A shift in awareness - an awakening - can be triggered by such things as a dream, a memory, an evocative smell, falling in love, being afraid. It is only necessary for our defenses to be down (which means we are holding no preconceived ideas) in order that we can experience something more intensely, as if for the first time, in a new moment. Can you recall such an experience of connecting, and the feeling of it?

To experience connection rather than separation, we need to break all attachments with our thoughts and desires and so learn to suspend our judgment. It is possible to connect and experience your spiritual self at any time, whatever you are doing. With Gurdjieff's technique of 'self remembering' we adopt the role of witness as we go about our everyday lives. The witness observes all your doings but is non-evaluative; it does not judge your actions (remember, you are not your actions). For example, you might eat a chocolate cake and then get annoyed with yourself for having eaten it. The witness (if and when it arrives) would note: "He is eating a cake; he is annoyed at himself for doing so". The witness is dispassionate and does not care what you do, think and feel but simply notes it.

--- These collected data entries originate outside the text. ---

/-! ### Part A.2 — gated strategies, window coordinates -/

/-- **GATED CROSS-FREE WINDOW THEOREM (square-root form).**  `y g u = G (σ u) g u`: the selector `σ` (any finite
codomain) does not read the window; each branch `G t` is a degree-`D` strategy for which the window is cross-free.
Then `y` wins on at most `(1 − η₁)·2ⁿ` inputs. -/
theorem ringWinU_gated_sqrt_le :
    ∃ θ : ℝ, θ < 1 ∧ ∃ c₁ : ℝ, 0 < c₁ ∧ ∃ n₀ : ℕ, ∀ p L H M q : ℕ, n₀ ≤ L → n₀ ≤ M →
      ∀ D : ℕ, (D : ℝ) ≤ c₁ * Real.sqrt L → (D : ℝ) ≤ c₁ * Real.sqrt M →
      ∀ (c : ℕ) (T : Type) [Fintype T] [DecidableEq T]
        (σ : (Fin (p + (L + H + M) + q) → Bool) → T)
        (G : T → Fin (p + (L + H + M) + q + 1) → (Fin (p + (L + H + M) + q) → Bool) → Bool),
        (∀ (a : Fin p → Bool) (v v' : Fin (L + H + M) → Bool) (b : Fin q → Bool),
          σ (glue3 a v b) = σ (glue3 a v' b)) →
        (∀ t g, HasDeg (G t g) D) →
        (∀ t, ∀ g : Fin (p + (L + H + M) + q + 1), p < g.val → g.val < p + L →
          ∀ (a : Fin p → Bool) (x : Fin L → Bool) (h : Fin H → Bool) (z z' : Fin M → Bool)
            (b : Fin q → Bool), G t g (glue3 a (glue3 x h z) b) = G t g (glue3 a (glue3 x h z') b)) →
        (∀ t, ∀ g : Fin (p + (L + H + M) + q + 1), p + (L + H) < g.val → g.val < p + (L + H + M) →
          ∀ (a : Fin p → Bool) (x x' : Fin L → Bool) (h : Fin H → Bool) (z : Fin M → Bool)
            (b : Fin q → Bool), G t g (glue3 a (glue3 x h z) b) = G t g (glue3 a (glue3 x' h z) b)) →
        ((univ.filter fun u : Fin (p + (L + H + M) + q) → Bool =>
            ringWinU c (fun g u => G (σ u) g u) u = true).card : ℝ) ≤
          θ * (2 : ℝ) ^ (p + (L + H + M) + q) := by
  obtain ⟨η₁, hη₁, c₁, hc₁, n₀, Hfib⟩ := ringWinU_glue3_fibre_le
  refine ⟨1 - η₁, by linarith, c₁, hc₁, n₀, ?_⟩
  intro p L H M q hL hM D hDL hDM c T _ _ σ G hσ hdeg hX hZ
  -- the section identity
  have hsec : (univ.filter fun u : Fin (p + (L + H + M) + q) → Bool =>
        ringWinU c (fun g u => G (σ u) g u) u = true).card =
      ∑ t : T, (univ.filter fun u : Fin (p + (L + H + M) + q) → Bool =>
        σ u = t ∧ ringWinU c (G t) u = true).card := by
    rw [← Finset.card_biUnion]
    · congr 1
      ext u
      simp only [mem_filter, mem_univ, true_and, mem_biUnion]
      have hsame : ringWinU c (G (σ u)) u = ringWinU c (fun g u => G (σ u) g u) u := by
        unfold ringWinU; rfl
      constructor
      · intro h
        exact ⟨σ u, rfl, by rw [hsame]; exact h⟩
      · rintro ⟨t, ht, h⟩
        subst ht
        rw [← hsame]; exact h
    · intro s _ s' _ hne
      rw [Function.onFun, disjoint_filter]
      intro u _ h1 h2
      exact hne (h1.1.symm.trans h2.1)
  rw [hsec]
  push_cast
  set v₀ : Fin (L + H + M) → Bool := fun _ => false with hv₀
  have hper : ∀ t : T, ((univ.filter fun u : Fin (p + (L + H + M) + q) → Bool =>
        σ u = t ∧ ringWinU c (G t) u = true).card : ℝ) ≤
      ∑ a : Fin p → Bool, ∑ b : Fin q → Bool,
        (if σ (glue3 a v₀ b) = t then (1 - η₁) * (2 : ℝ) ^ (L + H + M) else 0) := by
    intro t
    rw [card_filter_eq_sum_glue3]
    push_cast
    refine Finset.sum_le_sum fun a _ => Finset.sum_le_sum fun b _ => ?_
    by_cases hab : σ (glue3 a v₀ b) = t
    · rw [if_pos hab]
      have heq : (univ.filter fun v : Fin (L + H + M) → Bool =>
            σ (glue3 a v b) = t ∧ ringWinU c (G t) (glue3 a v b) = true) =
          univ.filter fun v : Fin (L + H + M) → Bool => ringWinU c (G t) (glue3 a v b) = true := by
        refine Finset.filter_congr fun v _ => ?_
        rw [hσ a v v₀ b]
        exact ⟨fun h => h.2, fun h => ⟨hab, h⟩⟩
      rw [heq]
      exact Hfib p L H M q hL hM D hDL hDM c (G t) (hdeg t) (hX t) (hZ t) a b
    · rw [if_neg hab]
      have heq : (univ.filter fun v : Fin (L + H + M) → Bool =>
            σ (glue3 a v b) = t ∧ ringWinU c (G t) (glue3 a v b) = true) = ∅ := by
        refine Finset.filter_eq_empty_iff.2 fun v _ h => hab ?_
        rw [← hσ a v v₀ b]
        exact h.1
      rw [heq, card_empty]
      simp
  calc ∑ t : T, ((univ.filter fun u : Fin (p + (L + H + M) + q) → Bool =>
          σ u = t ∧ ringWinU c (G t) u = true).card : ℝ)
      ≤ ∑ t : T, ∑ a : Fin p → Bool, ∑ b : Fin q → Bool,
          (if σ (glue3 a v₀ b) = t then (1 - η₁) * (2 : ℝ) ^ (L + H + M) else 0) :=
        Finset.sum_le_sum fun t _ => hper t
    _ = ∑ a : Fin p → Bool, ∑ b : Fin q → Bool, ∑ t : T,
          (if σ (glue3 a v₀ b) = t then (1 - η₁) * (2 : ℝ) ^ (L + H + M) else 0) := by
        rw [Finset.sum_comm]
        refine Finset.sum_congr rfl fun a _ => ?_
        rw [Finset.sum_comm]
    _ = ∑ _a : Fin p → Bool, ∑ _b : Fin q → Bool, (1 - η₁) * (2 : ℝ) ^ (L + H + M) := by
        refine Finset.sum_congr rfl fun a _ => Finset.sum_congr rfl fun b _ => ?_
        rw [Finset.sum_ite_eq]
        simp
    _ = (1 - η₁) * (2 : ℝ) ^ (p + (L + H + M) + q) := by
        simp only [Finset.sum_const, Finset.card_univ, Fintype.card_fun, Fintype.card_bool,
          Fintype.card_fin, nsmul_eq_mul]
        push_cast
        ring

/-! ### Part A.3 — polylog form, general `n` -/

/-- **GATED CROSS-FREE WINDOW THEOREM (polylog form).**  As `ringWinU_crossFree_le`, for strategies
`y g u = G (σ u) g u` with a selector `σ` that ignores the window and branches `G t` of degree `≤ (log₂ n)^C` for which
the window is cross-free. -/
theorem ringWinU_gated_crossFree_le :
    ∃ θ : ℝ, θ < 1 ∧ ∀ C : ℕ, ∃ n₀ : ℕ, ∀ n ≥ n₀, ∀ p L H M : ℕ, p + (L + H + M) ≤ n →
      (Nat.log 2 n) ^ (2 * C + 1) ≤ L → (Nat.log 2 n) ^ (2 * C + 1) ≤ M →
      ∀ (c : ℕ) (T : Type) [Fintype T] [DecidableEq T] (σ : (Fin n → Bool) → T)
        (G : T → Fin (n + 1) → (Fin n → Bool) → Bool),
        (∀ u u' : Fin n → Bool,
          (∀ i : Fin n, ¬ (p ≤ i.val ∧ i.val < p + (L + H + M)) → u i = u' i) → σ u = σ u') →
        (∀ t g, HasDeg (G t g) ((Nat.log 2 n) ^ C)) →
        (∀ t, ∀ g : Fin (n + 1), p < g.val → g.val < p + L → ∀ u u' : Fin n → Bool,
          (∀ i : Fin n, ¬ (p + (L + H) ≤ i.val ∧ i.val < p + (L + H + M)) → u i = u' i) →
          G t g u = G t g u') →
        (∀ t, ∀ g : Fin (n + 1), p + (L + H) < g.val → g.val < p + (L + H + M) → ∀ u u' : Fin n → Bool,
          (∀ i : Fin n, ¬ (p ≤ i.val ∧ i.val < p + L) → u i = u' i) → G t g u = G t g u') →
          ((univ.filter fun u : Fin n → Bool =>
              ringWinU c (fun g u => G (σ u) g u) u = true).card : ℝ) ≤ θ * (2 : ℝ) ^ n := by
  obtain ⟨θ, hθ, c₁, hc₁, ℓ₀, Hsq⟩ := ringWinU_gated_sqrt_le
  refine ⟨θ, hθ, fun C => ⟨2 ^ (max (ℓ₀ + 1) (⌈1 / c₁ ^ 2⌉₊ + 1)), ?_⟩⟩
  intro n hn p L H M hpn hL hM c T _ _ σ G hσ hdeg hX hZ
  obtain ⟨q, rfl⟩ : ∃ q, n = p + (L + H + M) + q := ⟨n - (p + (L + H + M)), by omega⟩
  set k := Nat.log 2 (p + (L + H + M) + q) with hk
  have hm : max (ℓ₀ + 1) (⌈1 / c₁ ^ 2⌉₊ + 1) ≤ k := Nat.le_log_of_pow_le one_lt_two hn
  have hkℓ : ℓ₀ + 1 ≤ k := le_trans (le_max_left _ _) hm
  have hk1 : ⌈1 / c₁ ^ 2⌉₊ + 1 ≤ k := le_trans (le_max_right _ _) hm
  have hkk : k ≤ k ^ (2 * C + 1) := Nat.le_self_pow (by omega) k
  have hℓ₀L : ℓ₀ ≤ L := by omega
  have hℓ₀M : ℓ₀ ≤ M := by omega
  have hck := one_le_mul_sqrt₂ hc₁ hk1
  have hDL := pow_le_mul_sqrt₂ (C := C) hc₁ hck hL
  have hDM := pow_le_mul_sqrt₂ (C := C) hc₁ hck hM
  refine Hsq p L H M q hℓ₀L hℓ₀M _ hDL hDM c T σ G ?_ hdeg ?_ ?_
  · intro a v v' b
    exact hσ _ _ fun i hi => glue3_eq_off_mid a v v' b i hi
  · intro t g h1 h2 a x h z z' b
    exact hX t g h1 h2 _ _ fun i hi => glue3_glue3_eq_off_z a x h z z' b i hi
  · intro t g h1 h2 a x x' h z b
    exact hZ t g h1 h2 _ _ fun i hi => glue3_glue3_eq_off_x a x x' h z b i hi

Of course, like stopping thoughts, this is easier said than done. You might be driving down the street and the witness notes that; you feel content and that is noted; then someone cuts right in front of you causing you to slam on the brakes. You forget about witnessing and immediately identify with your emotions of anger or frustration. Only much later do you remember that you were attempting to witness! But with practice you find it is possible to 'wake up' in the middle of a drama and observe a part of yourself hooked by an emotion; to that degree you have then learned that you are not your emotions, you have differentiated your real self, the spiritual being that has intrinsic worth and cannot be judged in the same way that the inappropriate or self-defeating emotions and behaviors may be. And because you stop judging your self, you notice that the same applies to others, so you can cease judging them too.

You notice that as you dramatize various thoughts, emotions and behaviors it is as though you were different people at the time, other little personalities that come and go as appropriate, but usually reactively, according to patterns of behavior rather than consciously.

How many 'yous' are there inside you? Very many. By lunch time today you may have been thoughtful, serious, annoyed, lustful, tired, forgetful, and have had many fleeting intentions and purposes toward others or ideas about what you want or don't want. You may have been acting like some person you admire or not like another who don't want to be associated with. And many, many other ways of being. Each 'sub-personality' is all-consuming while it lasts, and some of these sub-personalities may play a major role in your make-up. Who you think you are may even actually be a sub-personality and not the real essence of you.

Gurdjieff points out that sometimes one 'you' does something for which every other 'you' must pay, maybe for the rest of your life. Our 'yous' are numerous and ephemeral and all are evaluative and judgmental, and have plenty of irrational thoughts and beliefs, harmful intentions and painful emotions attached to them. Each is actually a solution to past problems that is retained and replayed in the present. To break this ceaseless train of identifications with the technique of self remembering is to give ourselves some inner freedom.

The more you use this technique the more powerful it becomes. Each 'you' is a reflection of a link with a desire, feeling or thought - these are our links with the material world. By taking on the role of witness we can objectify these 'yous' and so break our identification with them.

When we experience our spirituality we recognize our true place in the world and we know that we have our own vital role to play. This feeling of truly belonging creates a sense of worthiness which enhances our self-esteem.